SEE_ALSO

## NAME

fitspec -- Fit a parametrized model spectrum to spectrophotometry data

## USAGE

`fitspec input spectrum`

## DESCRIPTION

This task will fit a model spectrum to an observed spectrum stored in a spectrophotometric table. You specify an expression containing free variables and initial values of these variables. The task then searches for values of those variables which minimize the squared difference between the model spectrum and the spectrum stored in the table. When the task finds the optimized solution, it writes the fitted values of the free variables back to the parameter file and prints the expression with the fitted values substituted for the free variables.
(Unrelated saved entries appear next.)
import Summits.HubbardSuperconductivity.HubbardSuperconductivity.Theorems.AnisotropyChordTransferFibre3FinX3Eval
import Summits.HubbardSuperconductivity.HubbardSuperconductivity.Theorems.AnisotropyChordTransferFibre3FinX5P36q074
import Summits.HubbardSuperconductivity.HubbardSuperconductivity.Theorems.AnisotropyChordTransferFibre3FinX5P36q075

/-!
# Route `AnisotropyChord` / H0 rotor rung: FIN per-`L` GM₃ (X5), `L = 36` — rows `N₁` / D / side-condition cell facts, part `p74`

Kernel facts (`decide +kernel`) for cert cells 94 of the per-`L` grid of `L = 36`: `xbnCellAny2` (row `N₁` on XB2 point wedges recomputed in the kernel, exporting the literal brackets `nt ⊇ T⁺ − 3λ₂` and `tb ⊇ T⁺·D`), `xdCellAnyN0` (row D, reads `nt`), `sdCellAnyZN` (side condition, reads `nt`); evaluators `…FinX3Eval` / `…FinX5Eval`; constants from the compiled design probe (x3probe/x3plan, margins c ×0.985, b ×1.03, aD ×1.03); assembled in `…FinX5GM3ThirtySix`.
Prover seat `hubbard-h0-rotor-p3` g9; helper for piece A = stmt-HubbardSuperconductivity-23918 of rung 19089 (`--supports`, helper class).
WHAT THIS IS NOT: nothing here proves superconductivity in the Hubbard model (rotor TARGET as worded stays FALSE, g15 verdict); kernel facts for the FIN certificate of ONE conditional reduction.  Tree imports only; zero data; standard axioms.
-/

set_option linter.dupNamespace false
set_option autoImplicit false

namespace Summit.HubbardSuperconductivity.HubbardSuperconductivity.Theorems.AnisotropyChord.Transfer.Fibre3

namespace FinXD

open FinXB FinCell Hole2

set_option maxHeartbeats 4000000 in
/-- row `N₁` of cell 94 of `L = 36` (`c = 57/100`), exporting `nt`, `tb`. [folklore] -/
theorem xn36_94 : xbnCellAny2 36 (49/50 : ℚ) 883846328445283 915664796269313 (57/100 : ℚ) ((14022797156923 : ℤ), (20696200821167 : ℤ)) ((2665538477950909 : ℤ), (2767713894170969 : ℤ)) = true := by
  unfold xbnCellAny2
  rw [twp36_74_eq, twp36_75_eq]
  decide +kernel

set_option maxHeartbeats 4000000 in
/-- row D of cell 94 of `L = 36` (`aD = 13/125`). [folklore] -/
theorem xd36_94 : xdCellAnyN0 36 (49/50 : ℚ) 883846328445283 915664796269313 (13/125 : ℚ) ((14022797156923 : ℤ), (20696200821167 : ℤ)) = true := by decide +kernel

set_option maxHeartbeats 4000000 in
/-- side condition of cell 94 of `L = 36` (`c, b = 115/100, aD`). [folklore] -/
theorem sd36_94 : sdCellAnyZN 36 (49/50 : ℚ) 100 883846328445283 915664796269313 ((57/100 : ℚ), (115 : ℕ), (13/125 : ℚ)) ((14022797156923 : ℤ), (20696200821167 : ℤ)) = true := by decide +kernel

end FinXD

end Summit.HubbardSuperconductivity.HubbardSuperconductivity.Theorems.AnisotropyChord.Transfer.Fibre3
import Literature.NumberTheory.Transcendental.RoySmallValueEstimatesAlgPointLiouvilleProofs
import Literature.NumberTheory.Transcendental.RoySmallValueOrbitsK
import Mathlib.FieldTheory.IsAlgClosed.Basic
import HarnessLib

/-!
# Small value estimates at rational translates (Nguyen–Roy 2016) — proofs, XXVII: conjugates via a normal number field; orbits of zero configurations as algebraic points

Twenty-seventh proofs file towards `Literature.NumberTheory.Transcendental.nguyenRoy2016_thm_1` (Nguyen–Roy,
IJNT 12 (2016) = arXiv:1412.5163). Everything here is PROVED; no named facts. A bridge between the two
descriptions of a zero-dimensional `ℚ`-subvariety of `ℙ²(ℂ)` present in the tree:

* the instantiation's `AlgPt` / `conj` (file XVI: the images of a point under all `ℚ`-embeddings
  of its field of definition `ℚ(P)`), and
* the seat-B configurations `Roy2013.ZeroConfigK K ι` (`RoySmallValueOrbitsK`: representatives
  with coordinates in a NORMAL number field `K ⊂ ℂ`, permuted by `Aut(K/ℚ)` via `perm`, with
  orbits `orb i₀`),

so that a supplier of Proposition 15 / Corollary 16 working with configurations can deliver the
`Cor16Data` of file XXIII:

* **`AlgPt.conj_eq_image_aut`** — if `b ∈ K³` are coordinates of `P` with `K ⊂ ℂ` normal and
  finite over `ℚ`, then `conj P = {[g(b)] : g ∈ Aut(K/ℚ)}` (every `ℚ`-embedding `ℚ(P) → ℂ`
  extends to `K`, `IsAlgClosed.surjective_restrictDomain_of_isAlgebraic`, and an embedding of the
  normal field `K` is an automorphism followed by the inclusion, `Roy2013.ZeroConfigK.autOfEmb`);
* `ZeroConfigK.algPt Z i₀` — the point `[α_{i₀}]` as an `AlgPt`; **`conj_algPt`**:
  `conj [α_{i₀}] = {[α_j] : j ∈ orb i₀}`; `card_conj_algPt` (`deg = #orb`), `habs_mk_α`
  (`h_abs([α_j]) = h_K(rep j)/[K:ℚ]`) and **`ht_algPt`**:
  `ht [α_{i₀}] = ∑_{j ∈ orb i₀} h_K(rep j) / [K:ℚ]` (the "height of the component" of seat B).

## References

* [NguyenRoy2016] N. A. V. Nguyen, D. Roy, IJNT 12 (2016) 1273–1293 = arXiv:1412.5163, §4
  (zero-dimensional `ℚ`-subvarieties, `deg`, `h`).
* [Roy2013] D. Roy, Mathematika 59 (2013), §6 (the conjugate points of `𝒵(P, Q)`).
-/

noncomputable section

open Height Module Finset
open Literature.NumberTheory.Transcendental.Roy2013 (ZeroConfigK)
open scoped Classical

namespace Literature.NumberTheory.Transcendental

namespace NguyenRoy

/-! ### Conjugates through a normal number field -/

namespace AlgPt

variable (P : AlgPt)

/-- **The conjugates through a normal number field.** If `b ∈ K³` are homogeneous coordinates of
`P` with `K ⊂ ℂ` finite and normal over `ℚ`, then `conj P = {[g(b)] : g ∈ Aut(K/ℚ)}`.
[cite: NguyenRoy2016, §4; Roy2013, §6] -/
theorem conj_eq_image_aut {K : IntermediateField ℚ ℂ} [FiniteDimensional ℚ K] [Normal ℚ K]
    (b : Fin 3 → K) (hb : (fun j => ((b j : K) : ℂ)) ≠ 0) (hbP : Projectivization.mk ℂ _ hb = P.1) :
    P.conj = Finset.univ.image fun g : K ≃ₐ[ℚ] K =>
      Projectivization.mk ℂ (fun j => ((g (b j) : K) : ℂ))
        (map_vec_ne_zero ((K.val : K →ₐ[ℚ] ℂ).toRingHom.comp (g : K →+* K))
          (vec_ne_zero_of_coe hb)) := by
  -- the pivot `k` and `nv P = b / b_k`
  set k : Fin 3 := pivot (fun j => ((b j : K) : ℂ)) with hk
  have hbk : ((b k : K) : ℂ) ≠ 0 := apply_pivot_ne_zero hb
  have hbk' : (b k : K) ≠ 0 := fun h => hbk (by rw [h]; rfl)
  have hnv : ∀ j, nv P.1 j = ((b j : K) : ℂ) / ((b k : K) : ℂ) := fun j => by
    have := (nv_mk hb).1
    rw [hbP] at this
    rw [this]
    rfl
  -- `ℚ(P) ≤ K`
  have hKE : Kp P.1 ≤ K := by
    refine IntermediateField.adjoin_le_iff.mpr ?_
    rintro x ⟨j, rfl⟩
    rw [hnv]
    exact div_mem (b j).2 (b k).2
  have hrel2 : ∀ j, IntermediateField.inclusion hKE (ap P.1 j) = b j / b k := fun j => by
    apply Subtype.ext
    change nv P.1 j = (((b j / b k : K)) : ℂ)
    rw [hnv]
    simp
  -- the tower `ℚ ⊆ ℚ(P) ⊆ K`
  letI : Algebra (Kp P.1) K := (IntermediateField.inclusion hKE).toRingHom.toAlgebra
  haveI : IsScalarTower ℚ (Kp P.1) K := IsScalarTower.of_algebraMap_eq' (Subsingleton.elim _ _)
  haveI : Algebra.IsAlgebraic (Kp P.1) K :=
    Algebra.IsAlgebraic.tower_top (K := ℚ) (Kp P.1)
  ext q
  simp only [conj, Finset.mem_image, Finset.mem_univ, true_and, embPt]
  constructor
  · rintro ⟨ψ, rfl⟩
    -- extend `ψ` to `K`, then restrict the extension to an automorphism of `K`
    obtain ⟨σ, hσ⟩ := IsAlgClosed.surjective_restrictDomain_of_isAlgebraic (K := ℚ) (L := Kp P.1)
      (M := ℂ) (E := K) ψ
    refine ⟨ZeroConfigK.autOfEmb (σ : K →+* ℂ), ?_⟩
    rw [Projectivization.mk_eq_mk_iff']
    refine ⟨σ (b k), funext fun j => ?_⟩
    simp only [Pi.smul_apply, smul_eq_mul]
    rw [ZeroConfigK.coe_autOfEmb]
    have h1 : ψ (ap P.1 j) = σ (IntermediateField.inclusion hKE (ap P.1 j)) := by
      rw [← hσ]; rfl
    change (σ : K →+* ℂ) (b k) * ψ (ap P.1 j) = (σ : K →+* ℂ) (b j)
    rw [h1, hrel2, AlgHom.coe_toRingHom, map_div₀, mul_div_cancel₀]
    exact fun h => hbk' ((map_eq_zero_iff _ σ.toRingHom.injective).mp h)
  · rintro ⟨g, rfl⟩
    refine ⟨((K.val : K →ₐ[ℚ] ℂ).comp (g : K →ₐ[ℚ] K)).comp (IntermediateField.inclusion hKE), ?_⟩
    rw [Projectivization.mk_eq_mk_iff']
    refine ⟨(((g (b k) : K) : ℂ))⁻¹, funext fun j => ?_⟩
    have h2 := congrArg (fun x : K => ((g x : K) : ℂ)) (hrel2 j)
    simp only [map_div₀] at h2
    simp only [Pi.smul_apply, smul_eq_mul, AlgHom.coe_comp, Function.comp_apply]
    change _ = (((g (IntermediateField.inclusion hKE (ap P.1 j))) : K) : ℂ)
    rw [h2]
    have hgk : (((g (b k)) : K) : ℂ) ≠ 0 := fun h =>
      hbk' ((map_eq_zero_iff g g.injective).mp (Subtype.ext h))
    push_cast
    field_simp

end AlgPt

/-! ### Orbits of zero configurations as algebraic points -/

namespace ZeroConfigBridge

variable {K : IntermediateField ℚ ℂ} [NumberField K] {ι : Type*} [Fintype ι] (Z : ZeroConfigK K ι)

/-- The point `[α_i]` is algebraic (coordinates in the number field `K`). [folklore] -/
theorem isAlgPt_α (i : ι) : IsAlgPt (Projectivization.mk ℂ (Z.α i) (Z.α_ne_zero i)) :=
  ⟨⟨K, (K.val : K →ₐ[ℚ] ℂ).toRingHom, Z.rep i, Z.α_ne_zero i, rfl⟩⟩

/-- **The point `[α_{i₀}]` as an algebraic point of the instantiation.** [cite: NguyenRoy2016, §4] -/
def algPt (i₀ : ι) : AlgPt := ⟨Projectivization.mk ℂ (Z.α i₀) (Z.α_ne_zero i₀), isAlgPt_α Z i₀⟩

/-- Its underlying point. [folklore] -/
@[simp] theorem algPt_val (i₀ : ι) :
    (algPt Z i₀).1 = Projectivization.mk ℂ (Z.α i₀) (Z.α_ne_zero i₀) := rfl

/-- `h_abs([α_j]) = h_K(rep j) / [K:ℚ]`. [cite: NguyenRoy2016, §4] -/
theorem habs_mk_α (j : ι) :
    habs (Projectivization.mk ℂ (Z.α j) (Z.α_ne_zero j)) = logHeight (Z.rep j) / finrank ℚ K :=
  habs_mk (K := K) (K.val : K →ₐ[ℚ] ℂ).toRingHom (Z.rep j) (Z.α_ne_zero j)

omit [NumberField K] in
/-- `j ↦ [α_j]` is injective (the representatives are pairwise non-proportional). [folklore] -/
theorem mk_α_injective :
    Function.Injective fun j => Projectivization.mk ℂ (Z.α j) (Z.α_ne_zero j) := by
  intro i j hij
  by_contra hne
  obtain ⟨a, ha⟩ := (Projectivization.mk_eq_mk_iff ℂ _ _ (Z.α_ne_zero i) (Z.α_ne_zero j)).mp hij
  exact Z.sep j i (Ne.symm hne) ⟨(a : ℂ), by rw [← ha]; rfl⟩

variable [Normal ℚ K] [DecidableEq ι]

/-- **`conj [α_{i₀}] = {[α_j] : j ∈ orb i₀}`.** [cite: NguyenRoy2016, §4; Roy2013, §6] -/
theorem conj_algPt (i₀ : ι) :
    (algPt Z i₀).conj = (Z.orb i₀).image fun j => Projectivization.mk ℂ (Z.α j) (Z.α_ne_zero j) := by
  rw [(algPt Z i₀).conj_eq_image_aut (K := K) (Z.rep i₀) (Z.α_ne_zero i₀) rfl]
  ext q
  simp only [Finset.mem_image, Finset.mem_univ, true_and, ZeroConfigK.orb, Finset.mem_filter]
  constructor
  · rintro ⟨g, rfl⟩
    refine ⟨Z.perm g i₀, ⟨g, rfl⟩, mk_congr _ _ ?_⟩
    exact (Z.img_eq g i₀).symm
  · rintro ⟨j, ⟨g, rfl⟩, rfl⟩
    exact ⟨g, mk_congr _ _ (Z.img_eq g i₀)⟩

/-- **`deg [α_{i₀}] = #orb i₀`.** [cite: NguyenRoy2016, §4] -/
theorem card_conj_algPt (i₀ : ι) : ((algPt Z i₀).conj).card = (Z.orb i₀).card := by
  rw [conj_algPt, Finset.card_image_of_injective _ (mk_α_injective Z)]

/-- **`ht [α_{i₀}] = ∑_{j ∈ orb i₀} h_K(rep j) / [K:ℚ]`** (the height of the component in the
bookkeeping of seat B). [cite: NguyenRoy2016, §4 (`h(Z)`); Roy2013, §6] -/
theorem ht_algPt (i₀ : ι) :
    (algPt Z i₀).ht = (∑ j ∈ Z.orb i₀, logHeight (Z.rep j)) / finrank ℚ K := by
  have h1 : (algPt Z i₀).ht = ∑ q ∈ (algPt Z i₀).conj, habs q := by
    rw [Finset.sum_congr rfl fun q hq => (algPt Z i₀).habs_of_mem_conj hq, Finset.sum_const,
      (algPt Z i₀).card_conj, nsmul_eq_mul, AlgPt.ht]
  rw [h1, conj_algPt, Finset.sum_image fun i _ j _ h => mk_α_injective Z h, Finset.sum_div]
  exact Finset.sum_congr rfl fun j _ => habs_mk_α Z j

end ZeroConfigBridge

end NguyenRoy

end Literature.NumberTheory.Transcendental

end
The name of the spectrophotometric table is given by the task
parameter `input`. The model spectrum is specified by task parameter
`spectrum`. If the model spectrum is too long to fit in the task
parameter (63 chracters max), the model spectrum can be placed in a
file. The task parameter should then be set to the file name preceded
by an "@". If the model spectrum is placed in a file, the expression
may be split over more than one line wherever a blank is a legal
character in the expression. The variables in the model spectrum are
indicated by a dollar sign followed by a digit. There are nine legal
variables, $1 through $9. The initial values of these variables are
given by setting task parameters vone through vnine. All variables not
used should be set to INDEF. The model spectrum expression
should not skip variables, for example, if the model contains three
free variables, they should be named $1, $2, and $3, not $1, $2, and
$4. Upon exiting the task these vone through vnine will contain the
final fitted values of the free variables.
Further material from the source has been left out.